Michael Cahill, I just noticed
WT-1698 is related to WT-3155 (for which I pushed a pull request a couple of days ago), but raises some different issues. I'll pull WT-1698 into my sprint, hopefully we can fix both of them.
- The original issue was concern that eviction could re-configure and attempt to allocate additional sessions while the application is closing the connection. Because eviction does the allocation asynchronously to the re-configuration, it's possible to hit this with a well-behaved application, that is, one that re-configures and then calls close. We have a `DIAGNOSTIC` assert in `__open_session `, that we're not in connection close when opening a session, so it's possible for a well-behaved application to trigger an assertion.
- You said you wanted to keep the assertion in `__open_session` ("This has been the source of a number of bugs in the past where internal threads can race with connection close if the connection is only open for a short period.")
- I said there are at least two other places this problem can occur, the LSM manager and async operations.
- You commented about where in the code we set the `WT_CONN_CLOSING` flag: it's after we shouldn't open more data handles, and `__wt_conn_btree_open` asserts we're not in the close path.
The PR I submitted (#3344), makes related changes:
- I moved the setting of the `WT_CONN_CLOSING` flag up in the close process and removed the assertion in `__wt_conn_btree_open` that we weren't in the process of closing.
- I changed the `DIAGNOSTIC` assertion in `__open_session` to be a return of `EBUSY`, without any associated error message.
My thinking was that it's OK for asynchronous threads to be in the open-file and open-session paths during close – they're running asynchronously and they can be in any normal code path until we shut them down. That said, I understand the diagnostic value, and expected that returning `EBUSY` out of `open_session` would trigger an error message we would see during testing.
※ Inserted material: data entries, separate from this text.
import Mathlib
import Summits.Ventures.HodgeRepro.Tier4.Line3.IntegralScalarExcess

/-!
# Tier4/Line4/SlabCount — algebraic integers with one archimedean coordinate in a disc and the others bounded: linearly many

Blind re-derivation cell `pub-hodge-repro`, Tier 4 «PROVE THE STEP», LINE L4 (C-L4-TAIL, the count (S2′)(i) of STATUS
S14958 / S14963 / S14968 (R-21)), seat t4-L3-p2 (g3). Pure number theory, Mathlib + x2's `one_le_abs_norm`.

For a number field `k`, an infinite place `w₀` and a bound `B`, the algebraic integers `x` with `(w₀ x)² ≤ R` and `w x ≤ B` at
every other place number at most `C′ (1 + R)`, with `C′` depending on `k, w₀, B` only — the count «`≍ e^T` orbits below size
`d = log (1 + |t|_{w₀}) ≤ T`» behind the layer-cake of TailAssembly. No measure theory: two lattice points of the slab are
SEPARATED at `w₀` (the product formula `∏_w (w z)^{mult w} = |N z| ≥ 1` on their difference `z ≠ 0`, whose other coordinates
are `≤ 2B`: `ρ ≤ w₀ z`, `exists_sep`), so their `w₀`-coordinates occupy distinct cells of a square grid of mesh `ρ/2` inside the
disc of radius `√R` — at most `(2 √R/(ρ/2) + 5)² ≤ C′ (1 + R)` cells (`card_le_of_separated`).

Nothing here says anything about the status of the Hodge conjecture for CM abelian varieties, which is NOT proved
(HC_CM is NOT proved by anyone in this repository).
-/

set_option autoImplicit false

noncomputable section

namespace Summit.Ventures.HodgeRepro.Tier4.Line4

open NumberField NumberField.InfinitePlace
open scoped NumberField Classical

/-! ## A. Separated points of a disc: a grid count -/

/-- Two reals with the same floor at mesh `s` differ by less than `s`. -/
theorem abs_sub_lt_of_floor_eq {s : ℝ} (hs : 0 < s) {x y : ℝ} (h : ⌊x / s⌋ = ⌊y / s⌋) : |x - y| < s := by
  have h1 := Int.floor_le (x / s)
  have h2 := Int.lt_floor_add_one (x / s)
  have h3 := Int.floor_le (y / s)
  have h4 := Int.lt_floor_add_one (y / s)
  rw [h] at h1 h2
  have h5 : |x / s - y / s| < 1 := by
    rw [abs_lt]
    constructor <;> linarith
  rw [← sub_div, abs_div, abs_of_pos hs, div_lt_one hs] at h5
  exact h5

/-- **A GRID COUNT**: a finite set of complex numbers of modulus `≤ r`, pairwise at distance `≥ 2 s`, has at most
`(2 (r / s) + 5)²` elements (distinct cells of the grid of mesh `s`). -/
theorem card_le_of_separated {s : ℝ} (hs : 0 < s) {r : ℝ} (hr : 0 ≤ r) (t : Finset ℂ)
    (hsep : ∀ z ∈ t, ∀ z' ∈ t, z ≠ z' → 2 * s ≤ ‖z - z'‖) (hbd : ∀ z ∈ t, ‖z‖ ≤ r) :
    (t.card : ℝ) ≤ (2 * (r / s) + 5) ^ 2 := by
  set K : ℤ := ⌈r / s⌉ + 1 with hK
  let f : ℂ → ℤ × ℤ := fun z => (⌊z.re / s⌋, ⌊z.im / s⌋)
  have hmaps : ∀ z ∈ t, f z ∈ (Finset.Icc (-K) K) ×ˢ (Finset.Icc (-K) K) := by
    intro z hz
    have hre : |z.re| ≤ r := le_trans (Complex.abs_re_le_norm z) (hbd z hz)
    have him : |z.im| ≤ r := le_trans (Complex.abs_im_le_norm z) (hbd z hz)
    have hrs : r / s ≤ ⌈r / s⌉ := Int.le_ceil _
    have key : ∀ a : ℝ, |a| ≤ r → -K ≤ ⌊a / s⌋ ∧ ⌊a / s⌋ ≤ K := by
      intro a ha
      have ha' : -r ≤ a ∧ a ≤ r := abs_le.1 ha
      have h1 : -(r / s) ≤ a / s := by
        rw [← neg_div]
        exact div_le_div_of_nonneg_right ha'.1 hs.le
      have h2 : a / s ≤ r / s := div_le_div_of_nonneg_right ha'.2 hs.le
      constructor
      · have : (-K : ℝ) ≤ a / s := by
          rw [hK]
          push_cast
          linarith
        have h3 := Int.lt_floor_add_one (a / s)
        have : (-K : ℝ) < ⌊a / s⌋ + 1 := lt_of_le_of_lt this h3
        have : -K < ⌊a / s⌋ + 1 := by exact_mod_cast this
        omega
      · have h3 : (⌊a / s⌋ : ℝ) ≤ a / s := Int.floor_le _
        have : (⌊a / s⌋ : ℝ) ≤ K := by
          rw [hK]
          push_cast
          linarith
        exact_mod_cast this
    simp only [Finset.mem_product, Finset.mem_Icc, f]
    exact ⟨key z.re hre, key z.im him⟩
  have hinj : Set.InjOn f t := by
    intro z hz z' hz' hf
    by_contra hne
    have h1 := hsep z hz z' hz' hne
    simp only [f, Prod.mk.injEq] at hf
    have hre := abs_sub_lt_of_floor_eq hs hf.1
    have him := abs_sub_lt_of_floor_eq hs hf.2
    have h2 : ‖z - z'‖ ≤ |(z - z').re| + |(z - z').im| := Complex.norm_le_abs_re_add_abs_im _
    simp only [Complex.sub_re, Complex.sub_im] at h2
    linarith
  have hcard := Finset.card_le_card_of_injOn f hmaps hinj
  rw [Finset.card_product, Int.card_Icc] at hcard
  have hK0 : 0 ≤ K := by
    have : (0 : ℝ) ≤ r / s := by positivity
    have h1 : (0 : ℝ) ≤ ⌈r / s⌉ := le_trans this (Int.le_ceil _)
    have h2 : (0 : ℤ) ≤ ⌈r / s⌉ := by exact_mod_cast h1
    omega
  have hKr : (K : ℝ) ≤ r / s + 2 := by
    rw [hK]
    push_cast
    have := Int.ceil_lt_add_one (r / s)
    linarith
  have hcount : ((K + 1 - -K).toNat : ℝ) = 2 * K + 1 := by
    have h : (((K + 1 - -K).toNat : ℤ) : ℝ) = ((K + 1 - -K : ℤ) : ℝ) := by
      rw [Int.toNat_of_nonneg (by omega)]
    push_cast at h ⊢
    linarith
  calc (t.card : ℝ) ≤ (((K + 1 - -K).toNat * (K + 1 - -K).toNat : ℕ) : ℝ) := by exact_mod_cast hcard
    _ = (2 * K + 1) * (2 * K + 1) := by push_cast; rw [hcount]
    _ = (2 * K + 1) ^ 2 := by ring
    _ ≤ (2 * (r / s) + 5) ^ 2 := by
        have h0 : (0 : ℝ) ≤ 2 * K + 1 := by positivity
        have h1 : (2 * K + 1 : ℝ) ≤ 2 * (r / s) + 5 := by linarith
        exact pow_le_pow_left₀ h0 h1 2

/-! ## B. Lattice points of the slab are separated at `w₀` -/

variable (k : Type) [Field k] [NumberField k]

/-- **SEPARATION AT `w₀`**: two distinct algebraic integers whose coordinates at the places `w ≠ w₀` are `≤ B` are at
distance `≥ ρ` at `w₀`, for a `ρ > 0` depending on `k, w₀, B` only (the product formula on their difference). -/
theorem exists_sep (w₀ : InfinitePlace k) (B : ℝ) : ∃ ρ : ℝ, 0 < ρ ∧ ∀ x y : 𝓞 k, x ≠ y →
    (∀ w : InfinitePlace k, w ≠ w₀ → w (x : k) ≤ B) → (∀ w : InfinitePlace k, w ≠ w₀ → w (y : k) ≤ B) →
    ρ ≤ w₀ ((x : k) - (y : k)) := by
  set M : ℝ := ∏ w ∈ (Finset.univ : Finset (InfinitePlace k)).erase w₀, (max 1 (2 * B)) ^ mult w with hM
  have hM1 : 1 ≤ M := by
    rw [hM]
    exact Finset.one_le_prod fun w _ => one_le_pow₀ (le_max_left _ _)
  have hM0 : 0 < M := by linarith
  refine ⟨min 1 (1 / M), lt_min one_pos (by positivity), fun x y hxy hx hy => ?_⟩
  set z : k := (x : k) - (y : k) with hz
  have hz0 : z ≠ 0 := by
    intro h
    apply hxy
    apply RingOfIntegers.coe_injective
    rw [RingOfIntegers.coe_eq_algebraMap, RingOfIntegers.coe_eq_algebraMap] at hz
    exact sub_eq_zero.1 h
  have hzint : IsIntegral ℤ z := by
    rw [hz]
    exact (RingOfIntegers.isIntegral_coe x).sub (RingOfIntegers.isIntegral_coe y)
  have hN : 1 ≤ ∏ w : InfinitePlace k, w z ^ mult w := by
    rw [prod_eq_abs_norm]
    exact_mod_cast Line3.one_le_abs_norm hzint hz0
  rw [← Finset.mul_prod_erase Finset.univ _ (Finset.mem_univ w₀)] at hN
  have hrest : ∏ w ∈ (Finset.univ : Finset (InfinitePlace k)).erase w₀, w z ^ mult w ≤ M := by
    rw [hM]
    refine Finset.prod_le_prod (fun w _ => by positivity) fun w hw => ?_
    have hw' : w ≠ w₀ := (Finset.mem_erase.1 hw).1
    refine pow_le_pow_left₀ (by positivity) ?_ _
    calc w z = w ((x : k) - (y : k)) := rfl
      _ ≤ w (x : k) + w (y : k) := by
          have := w.1.sub_le (x : k) 0 (y : k)
          rw [sub_zero, zero_sub, w.1.map_neg] at this
          exact this
      _ ≤ 2 * B := by linarith [hx w hw', hy w hw']
      _ ≤ max 1 (2 * B) := le_max_right _ _
  have hw0z : 0 ≤ w₀ z := apply_nonneg _ _
  have hkey : 1 / M ≤ w₀ z ^ mult w₀ := by
    have hpos : 0 ≤ w₀ z ^ mult w₀ := by positivity
    rw [div_le_iff₀ hM0]
    calc 1 ≤ w₀ z ^ mult w₀ * ∏ w ∈ Finset.univ.erase w₀, w z ^ mult w := hN
      _ ≤ w₀ z ^ mult w₀ * M := mul_le_mul_of_nonneg_left hrest hpos
  by_cases h1 : 1 ≤ w₀ z
  · exact le_trans (min_le_left _ _) h1
  · push Not at h1
    have h2 : w₀ z ^ mult w₀ ≤ w₀ z := pow_le_of_le_one hw0z h1.le mult_pos.ne'
    exact le_trans (min_le_right _ _) (le_trans hkey h2)

/-! ## C. The count -/

/-- **THE SLAB COUNT**: for a number field `k`, a place `w₀` and a bound `B` there is `C′ ≥ 0` such that, for every
`R ≥ 0`, the algebraic integers `x` with `(w₀ x)² ≤ R` and `w x ≤ B` at every place `w ≠ w₀` form a finite set of at most
`C′ (1 + R)` elements. -/
theorem exists_card_le_slab (w₀ : InfinitePlace k) (B : ℝ) :
    ∃ C' : ℝ, 0 ≤ C' ∧ ∀ R : ℝ, 0 ≤ R → ∃ s : Finset (𝓞 k),
      (∀ x : 𝓞 k, (w₀ (x : k)) ^ 2 ≤ R → (∀ w : InfinitePlace k, w ≠ w₀ → w (x : k) ≤ B) → x ∈ s) ∧
      (s.card : ℝ) ≤ C' * (1 + R) := by
  obtain ⟨ρ, hρ, hsep⟩ := exists_sep k w₀ B
  set s₀ : ℝ := ρ / 2 with hs₀
  have hs₀0 : 0 < s₀ := by positivity
  refine ⟨8 / s₀ ^ 2 + 50, by positivity, fun R hR => ?_⟩
  -- the slab is finite
  set S : Set (𝓞 k) := {x | (w₀ (x : k)) ^ 2 ≤ R ∧ ∀ w : InfinitePlace k, w ≠ w₀ → w (x : k) ≤ B} with hS
  have hfin : S.Finite := by
    have hbig := Embeddings.finite_of_norm_le k ℂ (max (Real.sqrt R) B)
    refine (hbig.preimage (RingOfIntegers.coe_injective.injOn)).subset ?_
    intro x hx
    obtain ⟨hx1, hx2⟩ := hx
    refine ⟨RingOfIntegers.isIntegral_coe x, fun φ => ?_⟩
    rw [← InfinitePlace.apply]
    by_cases hφ : InfinitePlace.mk φ = w₀
    · rw [hφ]
      refine le_trans ?_ (le_max_left _ _)
      rw [Real.le_sqrt (apply_nonneg _ _) hR]
      exact hx1
    · exact le_trans (hx2 _ hφ) (le_max_right _ _)
  refine ⟨hfin.toFinset, fun x hx1 hx2 => hfin.mem_toFinset.2 ⟨hx1, hx2⟩, ?_⟩
  -- the `w₀`-coordinates
  let e : 𝓞 k → ℂ := fun x => w₀.embedding (x : k)
  have hinj : Function.Injective e := fun x y h =>
    RingOfIntegers.coe_injective (w₀.embedding.injective h)
  have hcard : hfin.toFinset.card = (hfin.toFinset.image e).card :=
    (Finset.card_image_of_injective _ hinj).symm
  have hsep' : ∀ z ∈ hfin.toFinset.image e, ∀ z' ∈ hfin.toFinset.image e, z ≠ z' → 2 * s₀ ≤ ‖z - z'‖ := by
    intro z hz z' hz' hne
    obtain ⟨x, hx, rfl⟩ := Finset.mem_image.1 hz
    obtain ⟨y, hy, rfl⟩ := Finset.mem_image.1 hz'
    have hxy : x ≠ y := fun h => hne (by rw [h])
    have hx' := hfin.mem_toFinset.1 hx
    have hy' := hfin.mem_toFinset.1 hy
    have := hsep x y hxy hx'.2 hy'.2
    rw [hs₀, mul_div_cancel₀ _ two_ne_zero]
    calc ρ ≤ w₀ ((x : k) - (y : k)) := this
      _ = ‖w₀.embedding ((x : k) - (y : k))‖ := (norm_embedding_eq _ _).symm
      _ = ‖e x - e y‖ := by rw [map_sub]
  have hbd : ∀ z ∈ hfin.toFinset.image e, ‖z‖ ≤ Real.sqrt R := by
    intro z hz
    obtain ⟨x, hx, rfl⟩ := Finset.mem_image.1 hz
    have hx' := hfin.mem_toFinset.1 hx
    show ‖w₀.embedding (x : k)‖ ≤ Real.sqrt R
    rw [norm_embedding_eq, Real.le_sqrt (apply_nonneg _ _) hR]
    exact hx'.1
  have hgrid := card_le_of_separated hs₀0 (Real.sqrt_nonneg R) _ hsep' hbd
  rw [hcard]
  refine le_trans hgrid ?_
  -- `(2 √R / s₀ + 5)² ≤ 8 R / s₀² + 50 ≤ (8 / s₀² + 50) (1 + R)`
  have hsq : Real.sqrt R ^ 2 = R := Real.sq_sqrt hR
  have h1 : (2 * (Real.sqrt R / s₀) + 5) ^ 2 ≤ 2 * (2 * (Real.sqrt R / s₀)) ^ 2 + 2 * 5 ^ 2 := by
    nlinarith [sq_nonneg (2 * (Real.sqrt R / s₀) - 5)]
  have h2 : (2 * (Real.sqrt R / s₀)) ^ 2 = 4 * R / s₀ ^ 2 := by
    rw [mul_pow, div_pow, hsq]
    ring
  rw [h2] at h1
  have h3 : 0 ≤ R / s₀ ^ 2 := by positivity
  calc (2 * (Real.sqrt R / s₀) + 5) ^ 2 ≤ 2 * (4 * R / s₀ ^ 2) + 2 * 5 ^ 2 := h1
    _ = 8 * (R / s₀ ^ 2) + 50 := by ring
    _ ≤ (8 / s₀ ^ 2 + 50) * (1 + R) := by
        have h4 : 0 ≤ 8 / s₀ ^ 2 := by positivity
        have h5 : (8 / s₀ ^ 2 + 50) * (1 + R) = 8 * (R / s₀ ^ 2) + 50 + (8 / s₀ ^ 2 + 50 * R) := by ring
        rw [h5]
        linarith

end Summit.Ventures.HodgeRepro.Tier4.Line4

end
Reviewing this all today, it occurred to me I'd introduced a problem, because `EBUSY` from session-allocation was likely to make its caller panic, which could race with the close and prevent normal shutdown.
However, I also figured out that LSM doesn't give its worker threads sessions, and both eviction and the async code allocate additional sessions in the reconfiguration path, so neither of them will open new sessions during close, at least in a well-behaved application. (I think async has always been that way, it's eviction that changed in August of 2016.)
In summary, at this point we could put the assertion back into `__open_session`, because we don't open new internal sessions in the close path. Given the possibility of an application calling close and other WiredTiger APIs concurrently, we could even go further, and panic in that case.